[Assignment]: Write out once more the lines running from the top of the entries below to the line with "# imaginary UNIT-ZONE", both ends included.

[Source data]:
import Summits.BirchSwinnertonDyer.BirchSwinnertonDyer.Theorems.ThetaPartnerAtTwoSignedMainConjectureCMTwoRankZeroFlatTwistFamilySiblings
import HarnessLib

/-!
# Route `ThetaPartnerAtTwo`, crux K2r0P `SignedMainConjectureCMTwoRankZeroOfPub` (stmt-BirchSwinnertonDyer-24945),
# line `rankzero` v14/v15, stub (μ♭)_A: the family node for PRIME-POWER conductor `p^k` FROM PRINT — one real and one
# imaginary UNIT-ZONE rank-`0` sibling per anchor (the `j = −2¹⁵·3·5³` family of `27a`, `N = 27·d²`)

Cell `bsd-wall`, width seat `bsd-wall-tp2-p2-w4` (g7). THEOREMS ONLY (no `def`, no named fact, no `sorry`); helper
`--supports` the crux; sequel of `…FlatTwistFamilySiblings` (namespace `…Theorems.FlatTwist.Family`), whose
`analyticMuFlat_of_j_eq_of_both_certificates` is the family node for an anchor pair `(W, W′ = W^{(±p)})` of conductor `p^k`
(not necessarily a square) asking BOTH the plus and the minus certificate at each anchor. Here both are supplied FROM PRINT
by unit-zone siblings of the two signs:

* §1 `unitZone_certificate_of_sibling` — a CM rank-`0` good-supersingular sibling `A₁ = C₁ • W^{(d₁)}` (`d₁` square-free,
  `p ∤ d₁`) with `2 ∤ #Ш(A₁)·∏c_ℓ(A₁)` carries the plus certificate (`FlatTwist.exists_odd_of_unitZone`, granted
  `hBF hLrat hGZK` and the period unit from Abbes–Ullmo; `a₂(A₁) = 0` by the twisting formula);
  `both_certificates_of_unitZone_siblings` — a REAL (`d > 0`; `d = 1` admissible, `C • W = W^{(1)}` by
  `exists_variableChange_quadraticTwist_one`) and an IMAGINARY (`d < 0`) such sibling give the plus AND the minus certificate
  at `W` (`certificates_of_sibling`);
* §2 `analyticMuFlat_family_of_pub_of_unitZone_siblings_primePower` — THE FAMILY NODE FROM PRINT for `N_W = N_{W′} = p^k`:
  anchor pair plus four unit-zone siblings (real/imaginary for `W`, real/imaginary for `W′`) ⟹ the registered stub
  `stub_analyticMuFlatNonUnitCMTwo` RESTRICTED TO THE FAMILY `j(A) = j(W)`, granted `hBF hmod hLrat hGZK hAU`.

Census reading (`Cruxes/SignedMainConjectureCMTwoRankZeroOfPub/FLAT-CENSUS-CM-RANK0-TABLE-v1.md`, not asserted): the
`j = −2¹⁵·3·5³` curves (CM by the order of discriminant `−27`) are the square-free twists of the `j ≠ 0` members of `27a`
(`N = 27 = 3³`, UNIT zone, analytic rank `0` — the real sibling with `d = 1`) and `1323b = 27·7²` (UNIT zone, rank `0`, the
imaginary sibling `d = −7`); `W′ = W^{(−3)}` is `3`-isogenous to `W` (same classes serve). So FLAT on this sixth non-`j = 0`
family costs print plus the parity of `#Ш·∏c` of four LMFDB curves. Nothing about any particular curve is asserted; (μ♭)
class-wide stays open (the `j = 0` tail); BSD is not proved by any of this.

References: Burungale–Flach, Camb. J. Math. (2024) Thm. 1.1 [BurungaleFlach2024]; Silverman *AEC* (2009) X.5 Prop. 5.4
[SilvermanAEC2009]; Barrios–Roy–Sahajpal–Tallana–Tobin–Wiersema, Res. Number Theory 11 (2025) Thm. 5.1 [BarriosEtAl2025];
Mazur–Tate–Teitelbaum, Invent. Math. 84 (1986) §I.8 [MazurTateTeitelbaum1986Invent]; Pal, Proc. AMS 140 (2012) Thm. 3.2
[Pal2012]; Abbes–Ullmo, Compositio Math. 103 (1996) Thm. A [AbbesUllmo1996]; Pollack, Duke Math. J. 118 (2003) Prop. 6.18
[Pollack2003].
-/

set_option autoImplicit false
-- the Theorems namespace of this sub repeats the summit name by design (D-0017 nested layout)
set_option linter.dupNamespace false

noncomputable section

open scoped Classical MatrixGroups ModularForm NumberField NumberTheorySymbols

open NumberField IsDedekindDomain Rat.HeightOneSpectrum CongruenceSubgroup
  Literature.NumberTheory.EllipticCurves Literature.NumberTheory.GaloisRepresentations
  WeierstrassCurve Literature.NumberTheory.EllipticCurves.ModularForms Literature.NumberTheory.EllipticCurves.Rank1Residual
  Literature.NumberTheory.EllipticCurves.Rank1Residual.Typed
  Summit.BirchSwinnertonDyer.Rank1Residual Summit.BirchSwinnertonDyer.Rank1Residual.Supersingular

namespace Summit.BirchSwinnertonDyer.BirchSwinnertonDyer.Theorems.FlatTwist.Family

/-! ## §1. Plus certificates at unit-zone siblings; both certificates at the anchor -/

section Sibling

variable {p k : ℕ} (W : WeierstrassCurve ℚ) [W.IsElliptic] [W.IsGloballyMinimal] [NeZero (W.conductorNorm ℤ)]
  {fW : CuspForm (Gamma0 (W.conductorNorm ℤ)) 2}
  {d₁ : ℤ} {A₁ : WeierstrassCurve ℚ} [A₁.IsElliptic] [A₁.IsGloballyMinimal] [NeZero (A₁.conductorNorm ℤ)]
  {f₁ : CuspForm (Gamma0 (A₁.conductorNorm ℤ)) 2}
  {d₂ : ℤ} {A₂ : WeierstrassCurve ℚ} [A₂.IsElliptic] [A₂.IsGloballyMinimal] [NeZero (A₂.conductorNorm ℤ)]

omit [NeZero (W.conductorNorm ℤ)] in
/-- **UNIT-ZONE CERTIFICATE AT A SIBLING.** Anchor `W` (globally minimal, good supersingular at `2`, `a₂(W) = 0`, conductor `p^k`);
sibling `A₁ = C₁ • W^{(d₁)}` globally minimal, `d₁` square-free with `p ∤ d₁`, CM, of analytic rank `0`, good supersingular at
`2`, IN THE UNIT ZONE (`2 ∤ #Ш(A₁)·∏c_ℓ(A₁)`), newform `f₁`. Granted `hBF hLrat hGZK` and Abbes–Ullmo: some
`[b/4^k]⁺_{f₁} − [0]⁺_{f₁}` (`k ≥ 1`, `b` odd) is half an odd integer (`FlatTwist.exists_odd_of_unitZone`; `a₂(A₁) = ±a₂(W) = 0`
by the twisting formula at the good prime `2 ∤ d₁`, `d₁ ≡ 1 (mod 4)` by `emod_four_eq_one_of_hasGoodReductionAtPrime_two`).
[cite: BurungaleFlach2024, Thm. 1.1] [cite: AbbesUllmo1996, Thm. A] [cite: MazurTateTeitelbaum1986Invent, §I.4 (4.2), §I.8] -/
theorem unitZone_certificate_of_sibling
    (hBF : bsdTriple_of_hasCM_of_L_one_ne_zero) (hmod : exists_isNewformOf) (hLrat : hasEntireLFunction_rat)
    (hGZK : rank_eq_analyticRank_of_analyticRank_le_one) (hAU : abbesUllmo_not_dvd_maninConstant_of_not_dvd_level)
    (hp : p.Prime) (hNW : W.conductorNorm ℤ = p ^ k) (hss : GoodSS W 2) (haW : W.frobeniusTrace 2 = 0)
    (hsq₁ : Squarefree d₁) (hpd₁ : ¬ (p : ℤ) ∣ d₁) {C₁ : VariableChange ℚ} (hA₁ : C₁ • W.quadraticTwist (d₁ : ℚ) = A₁)
    (hcm₁ : A₁.HasCM) (hr₁ : A₁.analyticRank = 0) (hss₁ : GoodSS A₁ 2)
    (hunit₁ : ¬ 2 ∣ A₁.shaOrder * A₁.tamagawaProduct) (hf₁ : IsNewformOf A₁ f₁) :
    ∃ k : ℕ, 1 ≤ k ∧ ∃ b : ℤ, Odd b ∧ ∃ m : ℤ, Odd m ∧
      ratPlusSymbol f₁ ((b : ℚ) / 4 ^ k) = ratPlusSymbol f₁ 0 + (m : ℚ) / 2 := by
  have h2 := SkinnerUrban2014.realPeriodRat_eq_unit_mul_plusPeriod_two_fact_of_abbesUllmo hAU
  have hcop₁ : IsCoprime d₁ (W.conductorNorm ℤ : ℤ) := isCoprime_natCast_of_not_dvd_of_eq_pow hp hpd₁ hNW
  have hd4 : d₁ % 4 = 1 := emod_four_eq_one_of_hasGoodReductionAtPrime_two W hsq₁ hA₁ hss.1 hss₁.1
  have h2d₁ : ¬ (2 : ℤ) ∣ d₁ := by omega
  have ha₁ : A₁.frobeniusTrace 2 = 0 := by
    rw [(hasGoodReductionAtPrime_twist_and_frobeniusTrace_eq W 2 hmod hd4 hsq₁ hcop₁ hA₁ hss.1 h2d₁).2, haW, mul_zero]
  exact FlatTwist.exists_odd_of_unitZone A₁ hBF hLrat hGZK h2 hcm₁ hr₁ hss₁ ha₁ hunit₁ hf₁

/-- **BOTH CERTIFICATES AT THE ANCHOR FROM A REAL AND AN IMAGINARY UNIT-ZONE SIBLING.** Anchor `W` (globally minimal, good
supersingular at `2`, `a₂(W) = 0`, `Δ(W) < 0`, conductor `p^k`, newform `f_W`); a REAL sibling `A₁ = C₁ • W^{(d₁)}`, `d₁ > 0`
(`d₁ = 1` admissible), and an IMAGINARY sibling `A₂ = C₂ • W^{(d₂)}`, `d₂ < 0`, both as in `unitZone_certificate_of_sibling`.
Granted `hBF hmod hLrat hGZK hAU`: the plus certificate AND the minus certificate hold at `f_W` (`certificates_of_sibling`).
[cite: BurungaleFlach2024, Thm. 1.1] [cite: MazurTateTeitelbaum1986Invent, §I.8] [cite: Pal2012, Thm. 3.2] [cite: AbbesUllmo1996, Thm. A] -/
theorem both_certificates_of_unitZone_siblings
    (hBF : bsdTriple_of_hasCM_of_L_one_ne_zero) (hmod : exists_isNewformOf) (hLrat : hasEntireLFunction_rat)
    (hGZK : rank_eq_analyticRank_of_analyticRank_le_one) (hAU : abbesUllmo_not_dvd_maninConstant_of_not_dvd_level)
    (hp : p.Prime) (hNW : W.conductorNorm ℤ = p ^ k) (hss : GoodSS W 2) (haW : W.frobeniusTrace 2 = 0) (hΔ : W.Δ < 0)
    (hfW : IsNewformOf W fW)
    (hd₁ : 0 < d₁) (hsq₁ : Squarefree d₁) (hpd₁ : ¬ (p : ℤ) ∣ d₁) {C₁ : VariableChange ℚ}
    (hA₁ : C₁ • W.quadraticTwist (d₁ : ℚ) = A₁) (hcm₁ : A₁.HasCM) (hr₁ : A₁.analyticRank = 0) (hss₁ : GoodSS A₁ 2)
    (hunit₁ : ¬ 2 ∣ A₁.shaOrder * A₁.tamagawaProduct)
    (hd₂ : d₂ < 0) (hsq₂ : Squarefree d₂) (hpd₂ : ¬ (p : ℤ) ∣ d₂) {C₂ : VariableChange ℚ}
    (hA₂ : C₂ • W.quadraticTwist (d₂ : ℚ) = A₂) (hcm₂ : A₂.HasCM) (hr₂ : A₂.analyticRank = 0) (hss₂ : GoodSS A₂ 2)
    (hunit₂ : ¬ 2 ∣ A₂.shaOrder * A₂.tamagawaProduct) :
    (∃ k : ℕ, 1 ≤ k ∧ ∃ b : ℤ, Odd b ∧ ∃ m : ℤ, Odd m ∧
        ratPlusSymbol fW ((b : ℚ) / 4 ^ k) = ratPlusSymbol fW 0 + (m : ℚ) / 2) ∧
      (∃ k : ℕ, 1 ≤ k ∧ ∃ b : ℤ, Odd b ∧ ∃ m : ℤ, Odd m ∧ 2 * ratMinusSymbol fW ((b : ℚ) / 4 ^ k) = m) := by
  have hcop₁ : IsCoprime d₁ (W.conductorNorm ℤ : ℤ) := isCoprime_natCast_of_not_dvd_of_eq_pow hp hpd₁ hNW
  have hcop₂ : IsCoprime d₂ (W.conductorNorm ℤ : ℤ) := isCoprime_natCast_of_not_dvd_of_eq_pow hp hpd₂ hNW
  obtain ⟨f₁, hf₁⟩ := hmod A₁
  obtain ⟨f₂, hf₂⟩ := hmod A₂
  have hres₁ := unitZone_certificate_of_sibling W hBF hmod hLrat hGZK hAU hp hNW hss haW hsq₁ hpd₁ hA₁ hcm₁ hr₁ hss₁
    hunit₁ hf₁
  have hres₂ := unitZone_certificate_of_sibling W hBF hmod hLrat hGZK hAU hp hNW hss haW hsq₂ hpd₂ hA₂ hcm₂ hr₂ hss₂
    hunit₂ hf₂
  exact ⟨(certificates_of_sibling W hmod hAU hss hΔ hfW hsq₁ hcop₁ hA₁ hss₁.1 hf₁ hres₁).1 hd₁,
    (certificates_of_sibling W hmod hAU hss hΔ hfW hsq₂ hcop₂ hA₂ hss₂.1 hf₂ hres₂).2 hd₂⟩

end Sibling

/-! ## §2. The family node for conductor `p^k` from print and four unit-zone siblings -/

section Family

variable {p k : ℕ} (W W' : WeierstrassCurve ℚ) [W.IsElliptic] [W.IsGloballyMinimal] [W'.IsElliptic] [W'.IsGloballyMinimal]
  [NeZero (W.conductorNorm ℤ)] [NeZero (W'.conductorNorm ℤ)]
  {d₁ : ℤ} {A₁ : WeierstrassCurve ℚ} [A₁.IsElliptic] [A₁.IsGloballyMinimal] [NeZero (A₁.conductorNorm ℤ)]
  {d₂ : ℤ} {A₂ : WeierstrassCurve ℚ} [A₂.IsElliptic] [A₂.IsGloballyMinimal] [NeZero (A₂.conductorNorm ℤ)]
  {d₃ : ℤ} {A₃ : WeierstrassCurve ℚ} [A₃.IsElliptic] [A₃.IsGloballyMinimal] [NeZero (A₃.conductorNorm ℤ)]
  {d₄ : ℤ} {A₄ : WeierstrassCurve ℚ} [A₄.IsElliptic] [A₄.IsGloballyMinimal] [NeZero (A₄.conductorNorm ℤ)]

/-- **FLAT ON A WHOLE `j`-FAMILY OF PRIME-POWER CONDUCTOR ANCHORS, FROM PRINT AND FOUR UNIT-ZONE MEMBERS.** Grant BY NAME
`hBF hmod hLrat hGZK hAU`. Anchor pair `W`, `W′ = C′ • W^{(q)}` (`q = ±p`, `p` prime): globally minimal, good supersingular at
`2` with `a₂ = 0`, `Δ < 0`, conductor `p^k`, `j(W) ≠ 0, 1728`. UNIT-ZONE SIBLINGS, all globally minimal, CM, of analytic rank
`0`, good supersingular at `2`, square-free parameter prime to `p`, `2 ∤ #Ш·∏c_ℓ`: a real one `A₁ = C₁ • W^{(d₁)}` (`d₁ > 0`)
and an imaginary one `A₂ = C₂ • W^{(d₂)}` (`d₂ < 0`) for `W`, likewise `A₃` (`d₃ > 0`), `A₄` (`d₄ < 0`) for `W′`. THEN the
registered stub `stub_analyticMuFlatNonUnitCMTwo` (= FLAT) holds RESTRICTED TO THE FAMILY `j(A) = j(W)` — its binders verbatim
after `A.j = W.j →` (`analyticMuFlat_of_j_eq_of_both_certificates` fed with `both_certificates_of_unitZone_siblings`).
Nothing about any particular curve is asserted; BSD is not proved by this. [cite: BurungaleFlach2024, Thm. 1.1]
[cite: SilvermanAEC2009, X.5 Prop. 5.4] [cite: BarriosEtAl2025, Thm. 5.1, rows I₀] [cite: AbbesUllmo1996, Thm. A]
[cite: Pollack2003, Prop. 6.18] -/
theorem analyticMuFlat_family_of_pub_of_unitZone_siblings_primePower
    (hBF : bsdTriple_of_hasCM_of_L_one_ne_zero) (hmod : nonempty_modularParametrizationData)
    (hLrat : hasEntireLFunction_rat) (hGZK : rank_eq_analyticRank_of_analyticRank_le_one)
    (hAU : abbesUllmo_not_dvd_maninConstant_of_not_dvd_level) (hp : p.Prime) {q : ℤ} (hq : q = p ∨ q = -(p : ℤ))
    (hss : GoodSS W 2) (haW : W.frobeniusTrace 2 = 0) (hΔ : W.Δ < 0) (hj0 : W.j ≠ 0) (hj1728 : W.j ≠ 1728)
    (hNW : W.conductorNorm ℤ = p ^ k)
    (hd₁ : 0 < d₁) (hsq₁ : Squarefree d₁) (hpd₁ : ¬ (p : ℤ) ∣ d₁) {C₁ : VariableChange ℚ}
    (hA₁ : C₁ • W.quadraticTwist (d₁ : ℚ) = A₁) (hcm₁ : A₁.HasCM) (hr₁ : A₁.analyticRank = 0) (hss₁ : GoodSS A₁ 2)
    (hunit₁ : ¬ 2 ∣ A₁.shaOrder * A₁.tamagawaProduct)
    (hd₂ : d₂ < 0) (hsq₂ : Squarefree d₂) (hpd₂ : ¬ (p : ℤ) ∣ d₂) {C₂ : VariableChange ℚ}
    (hA₂ : C₂ • W.quadraticTwist (d₂ : ℚ) = A₂) (hcm₂ : A₂.HasCM) (hr₂ : A₂.analyticRank = 0) (hss₂ : GoodSS A₂ 2)
    (hunit₂ : ¬ 2 ∣ A₂.shaOrder * A₂.tamagawaProduct)
    {C' : VariableChange ℚ} (hW' : C' • W.quadraticTwist (q : ℚ) = W')
    (hss' : GoodSS W' 2) (haW' : W'.frobeniusTrace 2 = 0) (hΔ' : W'.Δ < 0) (hNW' : W'.conductorNorm ℤ = p ^ k)
    (hd₃ : 0 < d₃) (hsq₃ : Squarefree d₃) (hpd₃ : ¬ (p : ℤ) ∣ d₃) {C₃ : VariableChange ℚ}
    (hA₃ : C₃ • W'.quadraticTwist (d₃ : ℚ) = A₃) (hcm₃ : A₃.HasCM) (hr₃ : A₃.analyticRank = 0) (hss₃ : GoodSS A₃ 2)
    (hunit₃ : ¬ 2 ∣ A₃.shaOrder * A₃.tamagawaProduct)
    (hd₄ : d₄ < 0) (hsq₄ : Squarefree d₄) (hpd₄ : ¬ (p : ℤ) ∣ d₄) {C₄ : VariableChange ℚ}
    (hA₄ : C₄ • W'.quadraticTwist (d₄ : ℚ) = A₄) (hcm₄ : A₄.HasCM) (hr₄ : A₄.analyticRank = 0) (hss₄ : GoodSS A₄ 2)
    (hunit₄ : ¬ 2 ∣ A₄.shaOrder * A₄.tamagawaProduct) :
    ∀ (A : WeierstrassCurve ℚ) [A.IsElliptic] [A.IsGloballyMinimal], A.j = W.j → A.HasCM → A.analyticRank = 0 →
      GoodSS A 2 → A.frobeniusTrace 2 = 0 → 2 ∣ A.shaOrder * A.tamagawaProduct →
      ∀ [NeZero (A.conductorNorm ℤ)] (f : CuspForm (Gamma0 (A.conductorNorm ℤ)) 2), IsNewformOf A f →
        ∀ (Lplus Lminus : IwasawaAlgebra 2), IsPollackPair f 2 Lplus Lminus →
          ∃ n : ℕ, IsUnit (PowerSeries.coeff n (kobayashiL 1 Lplus Lminus)) := by
  intro A _ _ hjA _ hrA hssA _ _ _ f hf Lplus Lminus hPP
  have hmod' : exists_isNewformOf := exists_isNewformOf_of_nonempty_modularParametrizationData hmod
  have hLA : A.entireLFunction 1 ≠ 0 := (A.analyticRank_eq_zero_iff_holds (hLrat A)).mp hrA
  obtain ⟨fW, hfW⟩ := hmod' W
  obtain ⟨fW', hfW'⟩ := hmod' W'
  obtain ⟨hWp, hWm⟩ := both_certificates_of_unitZone_siblings W hBF hmod' hLrat hGZK hAU hp hNW hss haW hΔ hfW hd₁ hsq₁
    hpd₁ hA₁ hcm₁ hr₁ hss₁ hunit₁ hd₂ hsq₂ hpd₂ hA₂ hcm₂ hr₂ hss₂ hunit₂
  obtain ⟨hW'p, hW'm⟩ := both_certificates_of_unitZone_siblings W' hBF hmod' hLrat hGZK hAU hp hNW' hss' haW' hΔ' hfW'
    hd₃ hsq₃ hpd₃ hA₃ hcm₃ hr₃ hss₃ hunit₃ hd₄ hsq₄ hpd₄ hA₄ hcm₄ hr₄ hss₄ hunit₄
  exact analyticMuFlat_of_j_eq_of_both_certificates W W' hmod' hAU hp hq hss haW hΔ hj0 hj1728 hNW hfW hWp hWm hW' hss'
    haW' hΔ' hNW' hfW' hW'p hW'm hjA hssA.1 hf hLA Lplus Lminus hPP

end Family

end Summit.BirchSwinnertonDyer.BirchSwinnertonDyer.Theorems.FlatTwist.Family

end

[Written solution]:
import Summits.BirchSwinnertonDyer.BirchSwinnertonDyer.Theorems.ThetaPartnerAtTwoSignedMainConjectureCMTwoRankZeroFlatTwistFamilySiblings
import HarnessLib

/-!
# Route `ThetaPartnerAtTwo`, crux K2r0P `SignedMainConjectureCMTwoRankZeroOfPub` (stmt-BirchSwinnertonDyer-24945),
# line `rankzero` v14/v15, stub (μ♭)_A: the family node for PRIME-POWER conductor `p^k` FROM PRINT — one real and one
# imaginary UNIT-ZONE rank-`0` sibling per anchor (the `j = −2¹⁵·3·5³` family of `27a`, `N = 27·d²`)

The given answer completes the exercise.